TASK INPUT
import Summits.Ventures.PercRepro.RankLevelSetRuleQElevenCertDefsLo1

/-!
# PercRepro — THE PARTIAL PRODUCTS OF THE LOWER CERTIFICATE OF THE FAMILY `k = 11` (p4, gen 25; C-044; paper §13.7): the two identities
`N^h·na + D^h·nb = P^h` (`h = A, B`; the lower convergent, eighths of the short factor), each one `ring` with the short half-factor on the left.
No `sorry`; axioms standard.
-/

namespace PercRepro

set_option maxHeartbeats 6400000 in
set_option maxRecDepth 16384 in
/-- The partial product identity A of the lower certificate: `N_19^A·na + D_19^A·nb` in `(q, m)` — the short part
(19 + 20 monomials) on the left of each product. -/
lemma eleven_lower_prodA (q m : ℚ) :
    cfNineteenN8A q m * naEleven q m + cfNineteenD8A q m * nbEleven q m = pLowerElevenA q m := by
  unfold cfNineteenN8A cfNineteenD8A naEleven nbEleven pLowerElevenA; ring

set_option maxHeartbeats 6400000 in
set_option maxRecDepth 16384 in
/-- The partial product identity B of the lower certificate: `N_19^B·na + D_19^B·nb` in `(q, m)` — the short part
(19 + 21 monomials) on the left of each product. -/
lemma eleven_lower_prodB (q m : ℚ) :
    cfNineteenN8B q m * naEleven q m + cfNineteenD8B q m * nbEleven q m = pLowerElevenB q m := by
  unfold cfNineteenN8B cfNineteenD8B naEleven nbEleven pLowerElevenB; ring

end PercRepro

---

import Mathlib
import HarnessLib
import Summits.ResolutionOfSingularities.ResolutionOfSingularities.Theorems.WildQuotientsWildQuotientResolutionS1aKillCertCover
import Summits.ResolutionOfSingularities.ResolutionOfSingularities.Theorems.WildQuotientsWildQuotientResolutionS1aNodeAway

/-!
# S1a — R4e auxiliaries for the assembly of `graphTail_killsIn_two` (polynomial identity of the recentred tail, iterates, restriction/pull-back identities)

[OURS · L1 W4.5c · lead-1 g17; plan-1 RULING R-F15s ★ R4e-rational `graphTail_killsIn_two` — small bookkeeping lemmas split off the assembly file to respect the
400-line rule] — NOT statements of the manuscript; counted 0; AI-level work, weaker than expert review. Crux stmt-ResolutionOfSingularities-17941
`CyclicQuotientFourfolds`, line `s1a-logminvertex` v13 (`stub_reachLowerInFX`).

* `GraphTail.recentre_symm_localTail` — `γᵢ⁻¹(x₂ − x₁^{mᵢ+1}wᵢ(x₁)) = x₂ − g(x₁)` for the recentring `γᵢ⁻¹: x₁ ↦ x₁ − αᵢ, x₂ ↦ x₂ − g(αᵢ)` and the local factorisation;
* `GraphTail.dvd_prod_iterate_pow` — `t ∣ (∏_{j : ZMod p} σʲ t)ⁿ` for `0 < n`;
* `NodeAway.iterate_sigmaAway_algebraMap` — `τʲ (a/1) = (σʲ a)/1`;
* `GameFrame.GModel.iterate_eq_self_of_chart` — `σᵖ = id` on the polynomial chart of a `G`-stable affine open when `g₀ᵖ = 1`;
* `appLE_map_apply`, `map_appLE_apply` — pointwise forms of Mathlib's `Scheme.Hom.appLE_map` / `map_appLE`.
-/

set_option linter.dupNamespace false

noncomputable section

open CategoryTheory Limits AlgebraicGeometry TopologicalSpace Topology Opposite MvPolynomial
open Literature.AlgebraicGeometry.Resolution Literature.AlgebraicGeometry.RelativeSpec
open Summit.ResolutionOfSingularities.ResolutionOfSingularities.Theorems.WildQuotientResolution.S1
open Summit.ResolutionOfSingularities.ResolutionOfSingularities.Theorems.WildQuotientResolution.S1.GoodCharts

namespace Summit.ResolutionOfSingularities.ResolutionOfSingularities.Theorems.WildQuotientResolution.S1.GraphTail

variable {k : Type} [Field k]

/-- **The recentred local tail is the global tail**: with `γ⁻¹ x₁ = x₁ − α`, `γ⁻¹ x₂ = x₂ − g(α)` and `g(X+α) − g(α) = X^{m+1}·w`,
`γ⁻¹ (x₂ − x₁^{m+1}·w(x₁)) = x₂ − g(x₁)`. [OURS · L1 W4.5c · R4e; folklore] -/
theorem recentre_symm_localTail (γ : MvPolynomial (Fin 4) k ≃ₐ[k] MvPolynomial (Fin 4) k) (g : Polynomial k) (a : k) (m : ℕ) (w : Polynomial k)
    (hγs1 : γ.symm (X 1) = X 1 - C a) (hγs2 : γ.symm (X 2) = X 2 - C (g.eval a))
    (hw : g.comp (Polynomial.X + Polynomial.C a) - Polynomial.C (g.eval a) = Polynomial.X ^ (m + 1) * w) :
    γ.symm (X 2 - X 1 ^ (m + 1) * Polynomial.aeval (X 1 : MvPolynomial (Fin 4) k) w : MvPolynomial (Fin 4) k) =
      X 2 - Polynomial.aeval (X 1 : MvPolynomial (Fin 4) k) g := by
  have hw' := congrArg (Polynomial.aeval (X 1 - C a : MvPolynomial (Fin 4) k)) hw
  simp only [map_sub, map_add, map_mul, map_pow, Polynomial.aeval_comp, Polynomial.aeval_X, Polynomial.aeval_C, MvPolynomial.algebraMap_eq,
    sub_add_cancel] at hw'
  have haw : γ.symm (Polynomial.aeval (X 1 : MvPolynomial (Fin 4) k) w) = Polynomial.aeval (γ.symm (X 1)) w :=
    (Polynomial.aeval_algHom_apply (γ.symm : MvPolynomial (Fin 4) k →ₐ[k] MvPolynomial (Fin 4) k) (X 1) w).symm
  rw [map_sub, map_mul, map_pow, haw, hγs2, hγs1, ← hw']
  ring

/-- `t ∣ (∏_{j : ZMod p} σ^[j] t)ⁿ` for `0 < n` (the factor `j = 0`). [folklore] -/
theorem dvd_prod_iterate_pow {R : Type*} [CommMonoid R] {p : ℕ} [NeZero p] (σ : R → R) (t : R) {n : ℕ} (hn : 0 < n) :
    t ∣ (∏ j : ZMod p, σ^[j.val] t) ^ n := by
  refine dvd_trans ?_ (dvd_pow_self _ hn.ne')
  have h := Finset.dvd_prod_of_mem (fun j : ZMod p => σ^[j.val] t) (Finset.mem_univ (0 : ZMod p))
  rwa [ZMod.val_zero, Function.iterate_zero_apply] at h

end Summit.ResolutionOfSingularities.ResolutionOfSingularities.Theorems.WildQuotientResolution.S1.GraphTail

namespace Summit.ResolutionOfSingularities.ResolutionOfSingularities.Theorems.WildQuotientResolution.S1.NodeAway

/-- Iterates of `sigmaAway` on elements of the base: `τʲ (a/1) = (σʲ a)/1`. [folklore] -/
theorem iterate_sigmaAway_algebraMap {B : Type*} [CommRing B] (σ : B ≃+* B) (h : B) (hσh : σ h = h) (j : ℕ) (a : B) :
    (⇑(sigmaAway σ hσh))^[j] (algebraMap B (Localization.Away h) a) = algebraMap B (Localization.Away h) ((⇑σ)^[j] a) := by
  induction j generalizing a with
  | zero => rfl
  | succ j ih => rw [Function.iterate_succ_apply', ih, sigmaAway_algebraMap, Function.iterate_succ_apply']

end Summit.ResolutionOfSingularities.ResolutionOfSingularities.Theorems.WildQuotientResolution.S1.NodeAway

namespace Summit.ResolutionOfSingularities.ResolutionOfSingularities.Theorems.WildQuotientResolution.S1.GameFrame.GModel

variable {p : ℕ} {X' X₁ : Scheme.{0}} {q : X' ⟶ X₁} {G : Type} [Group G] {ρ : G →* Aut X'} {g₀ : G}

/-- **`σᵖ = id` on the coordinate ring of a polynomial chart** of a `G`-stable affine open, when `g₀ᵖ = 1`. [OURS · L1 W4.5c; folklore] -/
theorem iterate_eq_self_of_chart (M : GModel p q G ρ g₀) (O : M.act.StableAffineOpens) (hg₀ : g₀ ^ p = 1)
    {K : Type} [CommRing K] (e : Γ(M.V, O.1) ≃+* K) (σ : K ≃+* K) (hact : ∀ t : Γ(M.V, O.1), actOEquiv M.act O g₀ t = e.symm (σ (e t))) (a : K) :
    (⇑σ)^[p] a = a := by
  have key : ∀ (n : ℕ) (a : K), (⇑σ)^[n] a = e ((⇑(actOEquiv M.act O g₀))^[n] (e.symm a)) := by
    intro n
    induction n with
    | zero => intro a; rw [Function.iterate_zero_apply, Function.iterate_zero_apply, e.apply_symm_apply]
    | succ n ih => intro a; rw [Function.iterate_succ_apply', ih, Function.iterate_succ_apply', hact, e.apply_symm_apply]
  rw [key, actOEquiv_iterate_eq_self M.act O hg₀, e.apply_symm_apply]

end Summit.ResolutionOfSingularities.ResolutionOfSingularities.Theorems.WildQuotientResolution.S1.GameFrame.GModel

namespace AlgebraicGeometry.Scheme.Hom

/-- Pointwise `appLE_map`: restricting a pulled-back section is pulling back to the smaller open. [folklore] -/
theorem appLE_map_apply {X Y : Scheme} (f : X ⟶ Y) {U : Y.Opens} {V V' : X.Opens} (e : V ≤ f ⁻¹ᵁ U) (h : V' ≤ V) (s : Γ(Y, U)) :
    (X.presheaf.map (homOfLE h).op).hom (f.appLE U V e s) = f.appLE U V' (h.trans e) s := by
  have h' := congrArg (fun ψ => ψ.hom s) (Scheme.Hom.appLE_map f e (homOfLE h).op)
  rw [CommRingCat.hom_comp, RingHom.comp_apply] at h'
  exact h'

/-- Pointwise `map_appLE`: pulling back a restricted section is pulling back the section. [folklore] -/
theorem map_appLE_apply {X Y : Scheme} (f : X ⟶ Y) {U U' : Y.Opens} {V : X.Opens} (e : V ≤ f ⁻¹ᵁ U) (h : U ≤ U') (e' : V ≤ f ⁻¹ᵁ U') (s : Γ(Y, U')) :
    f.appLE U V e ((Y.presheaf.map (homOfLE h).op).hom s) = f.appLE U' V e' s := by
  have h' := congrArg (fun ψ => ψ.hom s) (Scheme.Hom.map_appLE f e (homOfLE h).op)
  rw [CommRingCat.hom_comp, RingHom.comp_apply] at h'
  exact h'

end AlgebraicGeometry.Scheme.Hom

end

PROMPT
Each line in the records that carries "Mathlib" must be copied out.

REPLY TO THE EXERCISE
import Mathlib
* `appLE_map_apply`, `map_appLE_apply` — pointwise forms of Mathlib's `Scheme.Hom.appLE_map` / `map_appLE`.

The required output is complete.